-------- Exercise material
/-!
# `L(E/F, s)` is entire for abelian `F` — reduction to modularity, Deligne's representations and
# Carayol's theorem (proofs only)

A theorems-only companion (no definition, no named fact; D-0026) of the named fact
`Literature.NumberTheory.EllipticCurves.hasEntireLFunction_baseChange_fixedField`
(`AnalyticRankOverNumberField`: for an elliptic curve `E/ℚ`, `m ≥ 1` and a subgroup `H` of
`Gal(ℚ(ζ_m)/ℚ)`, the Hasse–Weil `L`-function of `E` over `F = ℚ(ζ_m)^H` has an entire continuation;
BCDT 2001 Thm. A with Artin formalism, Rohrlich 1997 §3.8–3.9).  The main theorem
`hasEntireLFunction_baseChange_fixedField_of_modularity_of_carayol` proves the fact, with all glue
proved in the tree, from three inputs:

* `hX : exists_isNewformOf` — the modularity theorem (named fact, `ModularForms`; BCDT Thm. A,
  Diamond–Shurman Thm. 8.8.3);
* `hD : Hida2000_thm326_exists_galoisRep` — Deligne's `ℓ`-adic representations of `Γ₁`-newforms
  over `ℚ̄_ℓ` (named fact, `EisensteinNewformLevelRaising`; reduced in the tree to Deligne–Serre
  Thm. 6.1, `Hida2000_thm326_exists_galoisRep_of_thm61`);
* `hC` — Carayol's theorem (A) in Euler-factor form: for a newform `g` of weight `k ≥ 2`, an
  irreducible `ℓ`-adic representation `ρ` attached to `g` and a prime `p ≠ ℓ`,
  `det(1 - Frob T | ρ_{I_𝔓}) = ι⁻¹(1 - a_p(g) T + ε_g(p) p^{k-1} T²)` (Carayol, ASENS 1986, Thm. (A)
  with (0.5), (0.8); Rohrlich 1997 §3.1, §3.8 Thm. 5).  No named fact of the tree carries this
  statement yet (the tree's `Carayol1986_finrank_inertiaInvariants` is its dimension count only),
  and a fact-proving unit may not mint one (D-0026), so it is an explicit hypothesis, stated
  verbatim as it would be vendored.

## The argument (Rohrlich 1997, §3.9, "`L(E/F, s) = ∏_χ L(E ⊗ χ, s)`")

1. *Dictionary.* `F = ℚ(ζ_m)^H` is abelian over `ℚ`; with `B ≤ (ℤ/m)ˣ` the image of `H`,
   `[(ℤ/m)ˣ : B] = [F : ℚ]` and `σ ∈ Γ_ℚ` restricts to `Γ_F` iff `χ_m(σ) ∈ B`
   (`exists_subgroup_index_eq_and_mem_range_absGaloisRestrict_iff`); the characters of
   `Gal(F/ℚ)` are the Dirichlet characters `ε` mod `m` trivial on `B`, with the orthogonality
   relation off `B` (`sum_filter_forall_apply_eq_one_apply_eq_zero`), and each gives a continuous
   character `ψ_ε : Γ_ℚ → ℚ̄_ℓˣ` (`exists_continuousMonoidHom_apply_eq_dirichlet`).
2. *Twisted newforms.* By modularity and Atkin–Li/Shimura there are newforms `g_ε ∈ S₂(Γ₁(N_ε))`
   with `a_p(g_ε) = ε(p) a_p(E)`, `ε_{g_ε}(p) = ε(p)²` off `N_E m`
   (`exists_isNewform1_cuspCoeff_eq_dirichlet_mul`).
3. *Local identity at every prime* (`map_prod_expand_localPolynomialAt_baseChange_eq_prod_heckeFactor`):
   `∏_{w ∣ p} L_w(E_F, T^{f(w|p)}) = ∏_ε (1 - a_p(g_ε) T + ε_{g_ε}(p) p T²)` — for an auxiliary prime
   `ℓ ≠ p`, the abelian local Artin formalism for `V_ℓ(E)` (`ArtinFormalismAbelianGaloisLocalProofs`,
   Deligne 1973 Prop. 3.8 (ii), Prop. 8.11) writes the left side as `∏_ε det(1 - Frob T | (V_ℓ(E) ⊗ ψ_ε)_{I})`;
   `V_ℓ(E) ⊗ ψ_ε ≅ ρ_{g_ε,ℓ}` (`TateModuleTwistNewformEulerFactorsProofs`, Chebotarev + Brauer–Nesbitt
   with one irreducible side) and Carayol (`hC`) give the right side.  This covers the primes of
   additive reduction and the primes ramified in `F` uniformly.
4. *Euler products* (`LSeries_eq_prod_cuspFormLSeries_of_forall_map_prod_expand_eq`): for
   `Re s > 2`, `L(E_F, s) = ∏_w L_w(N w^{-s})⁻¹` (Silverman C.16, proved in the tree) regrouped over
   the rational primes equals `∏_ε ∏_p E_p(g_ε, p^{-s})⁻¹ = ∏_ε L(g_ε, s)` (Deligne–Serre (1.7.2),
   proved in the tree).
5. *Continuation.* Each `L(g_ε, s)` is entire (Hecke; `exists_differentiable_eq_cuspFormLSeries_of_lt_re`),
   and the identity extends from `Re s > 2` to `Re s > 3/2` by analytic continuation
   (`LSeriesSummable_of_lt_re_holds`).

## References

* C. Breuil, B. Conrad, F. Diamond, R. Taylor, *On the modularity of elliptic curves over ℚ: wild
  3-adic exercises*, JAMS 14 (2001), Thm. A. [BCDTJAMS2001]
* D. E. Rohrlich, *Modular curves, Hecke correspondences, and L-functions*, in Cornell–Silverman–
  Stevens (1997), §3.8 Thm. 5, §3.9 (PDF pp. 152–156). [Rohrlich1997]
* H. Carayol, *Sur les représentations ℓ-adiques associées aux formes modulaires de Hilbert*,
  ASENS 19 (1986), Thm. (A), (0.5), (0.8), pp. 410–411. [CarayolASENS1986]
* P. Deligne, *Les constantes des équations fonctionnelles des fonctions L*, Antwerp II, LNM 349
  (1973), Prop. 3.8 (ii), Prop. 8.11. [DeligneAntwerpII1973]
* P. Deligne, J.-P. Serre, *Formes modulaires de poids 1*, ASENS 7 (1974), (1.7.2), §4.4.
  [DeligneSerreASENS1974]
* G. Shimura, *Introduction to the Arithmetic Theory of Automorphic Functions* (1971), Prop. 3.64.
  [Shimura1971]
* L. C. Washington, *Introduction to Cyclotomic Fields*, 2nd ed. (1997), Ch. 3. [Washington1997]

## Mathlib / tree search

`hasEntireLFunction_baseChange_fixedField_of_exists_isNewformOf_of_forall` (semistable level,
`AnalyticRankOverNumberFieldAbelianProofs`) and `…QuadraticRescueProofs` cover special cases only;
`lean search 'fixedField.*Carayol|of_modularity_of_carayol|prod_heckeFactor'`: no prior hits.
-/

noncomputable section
----------------
-------- Exercise material
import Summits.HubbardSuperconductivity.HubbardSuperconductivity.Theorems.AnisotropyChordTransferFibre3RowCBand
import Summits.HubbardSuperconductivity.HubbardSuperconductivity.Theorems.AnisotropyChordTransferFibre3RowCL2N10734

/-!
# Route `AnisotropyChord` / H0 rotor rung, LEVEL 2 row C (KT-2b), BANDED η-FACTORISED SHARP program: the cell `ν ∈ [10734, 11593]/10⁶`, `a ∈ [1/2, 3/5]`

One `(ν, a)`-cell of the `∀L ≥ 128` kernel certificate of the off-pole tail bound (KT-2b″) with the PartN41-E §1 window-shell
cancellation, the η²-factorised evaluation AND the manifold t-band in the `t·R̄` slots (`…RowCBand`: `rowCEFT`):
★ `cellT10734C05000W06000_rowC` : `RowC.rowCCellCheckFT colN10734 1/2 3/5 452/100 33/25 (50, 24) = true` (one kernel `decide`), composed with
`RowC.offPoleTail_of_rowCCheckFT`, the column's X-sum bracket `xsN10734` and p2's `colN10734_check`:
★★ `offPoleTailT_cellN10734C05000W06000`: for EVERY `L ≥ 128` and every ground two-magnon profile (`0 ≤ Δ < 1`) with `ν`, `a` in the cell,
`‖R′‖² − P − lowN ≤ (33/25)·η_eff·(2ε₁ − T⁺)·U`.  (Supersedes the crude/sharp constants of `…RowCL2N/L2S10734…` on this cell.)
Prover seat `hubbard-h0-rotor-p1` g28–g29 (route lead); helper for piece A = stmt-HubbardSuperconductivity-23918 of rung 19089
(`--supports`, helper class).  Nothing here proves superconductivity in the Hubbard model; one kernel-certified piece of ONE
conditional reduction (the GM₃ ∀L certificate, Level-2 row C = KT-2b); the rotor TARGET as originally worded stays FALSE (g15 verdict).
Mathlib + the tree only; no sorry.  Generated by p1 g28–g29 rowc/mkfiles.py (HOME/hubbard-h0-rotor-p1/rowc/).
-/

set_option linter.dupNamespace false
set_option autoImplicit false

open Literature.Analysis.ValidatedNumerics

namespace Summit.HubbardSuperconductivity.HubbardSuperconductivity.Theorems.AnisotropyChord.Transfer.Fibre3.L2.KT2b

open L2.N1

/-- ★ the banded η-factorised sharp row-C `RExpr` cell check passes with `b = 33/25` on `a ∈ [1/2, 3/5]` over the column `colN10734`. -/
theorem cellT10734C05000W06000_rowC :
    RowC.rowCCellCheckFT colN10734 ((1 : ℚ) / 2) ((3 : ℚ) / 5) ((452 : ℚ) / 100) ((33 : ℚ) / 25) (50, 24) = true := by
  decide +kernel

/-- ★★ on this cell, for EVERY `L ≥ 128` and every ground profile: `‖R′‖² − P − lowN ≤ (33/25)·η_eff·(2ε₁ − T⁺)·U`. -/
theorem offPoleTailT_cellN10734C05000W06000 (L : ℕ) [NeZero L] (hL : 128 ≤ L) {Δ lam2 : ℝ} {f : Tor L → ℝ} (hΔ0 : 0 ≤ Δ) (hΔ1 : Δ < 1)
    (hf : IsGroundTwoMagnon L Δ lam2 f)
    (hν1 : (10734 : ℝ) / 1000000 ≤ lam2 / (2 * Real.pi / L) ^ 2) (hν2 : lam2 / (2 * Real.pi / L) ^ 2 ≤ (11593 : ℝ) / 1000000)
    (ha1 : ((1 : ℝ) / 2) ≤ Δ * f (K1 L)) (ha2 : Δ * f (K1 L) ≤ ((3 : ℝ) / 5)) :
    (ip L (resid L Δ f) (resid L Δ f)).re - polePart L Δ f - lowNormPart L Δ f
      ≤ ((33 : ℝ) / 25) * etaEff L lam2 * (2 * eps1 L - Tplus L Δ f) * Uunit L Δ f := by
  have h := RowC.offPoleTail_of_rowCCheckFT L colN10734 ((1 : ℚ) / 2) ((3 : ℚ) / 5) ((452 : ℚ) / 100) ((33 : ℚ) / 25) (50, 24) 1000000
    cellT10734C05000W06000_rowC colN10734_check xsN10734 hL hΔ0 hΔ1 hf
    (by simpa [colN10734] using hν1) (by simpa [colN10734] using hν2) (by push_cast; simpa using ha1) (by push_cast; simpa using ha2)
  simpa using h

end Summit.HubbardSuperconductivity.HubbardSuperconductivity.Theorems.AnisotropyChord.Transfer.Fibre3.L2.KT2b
----------------
-------- Exercise material
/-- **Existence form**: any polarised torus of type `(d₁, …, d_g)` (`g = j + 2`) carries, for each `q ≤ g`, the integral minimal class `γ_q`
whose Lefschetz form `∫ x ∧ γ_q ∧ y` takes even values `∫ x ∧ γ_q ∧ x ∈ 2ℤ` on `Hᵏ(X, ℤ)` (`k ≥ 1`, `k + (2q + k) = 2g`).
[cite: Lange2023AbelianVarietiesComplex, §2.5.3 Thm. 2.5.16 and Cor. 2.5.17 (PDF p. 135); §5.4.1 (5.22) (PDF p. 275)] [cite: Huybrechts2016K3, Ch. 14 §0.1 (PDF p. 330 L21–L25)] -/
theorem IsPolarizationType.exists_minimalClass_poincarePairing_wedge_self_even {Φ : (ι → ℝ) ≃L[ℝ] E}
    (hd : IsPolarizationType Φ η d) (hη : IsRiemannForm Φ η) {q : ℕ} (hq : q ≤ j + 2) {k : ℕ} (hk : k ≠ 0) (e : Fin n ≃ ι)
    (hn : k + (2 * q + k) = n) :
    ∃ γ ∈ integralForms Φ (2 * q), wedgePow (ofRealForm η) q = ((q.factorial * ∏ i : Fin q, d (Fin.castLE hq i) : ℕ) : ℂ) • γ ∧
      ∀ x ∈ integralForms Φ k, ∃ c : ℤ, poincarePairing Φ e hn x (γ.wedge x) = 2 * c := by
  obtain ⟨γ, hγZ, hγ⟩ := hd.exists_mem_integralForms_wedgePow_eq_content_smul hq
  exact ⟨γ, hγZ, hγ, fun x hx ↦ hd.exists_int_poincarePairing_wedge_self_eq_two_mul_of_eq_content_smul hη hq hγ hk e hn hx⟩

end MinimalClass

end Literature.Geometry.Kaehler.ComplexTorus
----------------
The task
From the records above, transcribe exactly the run of lines that opens with the line holding "(hf : IsGroundTwoMagnon L Δ lam2 f)" and closes with the line holding "L Δ f := by", both included.

Answer for this exercise
    (hf : IsGroundTwoMagnon L Δ lam2 f)
    (hν1 : (10734 : ℝ) / 1000000 ≤ lam2 / (2 * Real.pi / L) ^ 2) (hν2 : lam2 / (2 * Real.pi / L) ^ 2 ≤ (11593 : ℝ) / 1000000)
    (ha1 : ((1 : ℝ) / 2) ≤ Δ * f (K1 L)) (ha2 : Δ * f (K1 L) ≤ ((3 : ℝ) / 5)) :
    (ip L (resid L Δ f) (resid L Δ f)).re - polePart L Δ f - lowNormPart L Δ f
      ≤ ((33 : ℝ) / 25) * etaEff L lam2 * (2 * eps1 L - Tplus L Δ f) * Uunit L Δ f := by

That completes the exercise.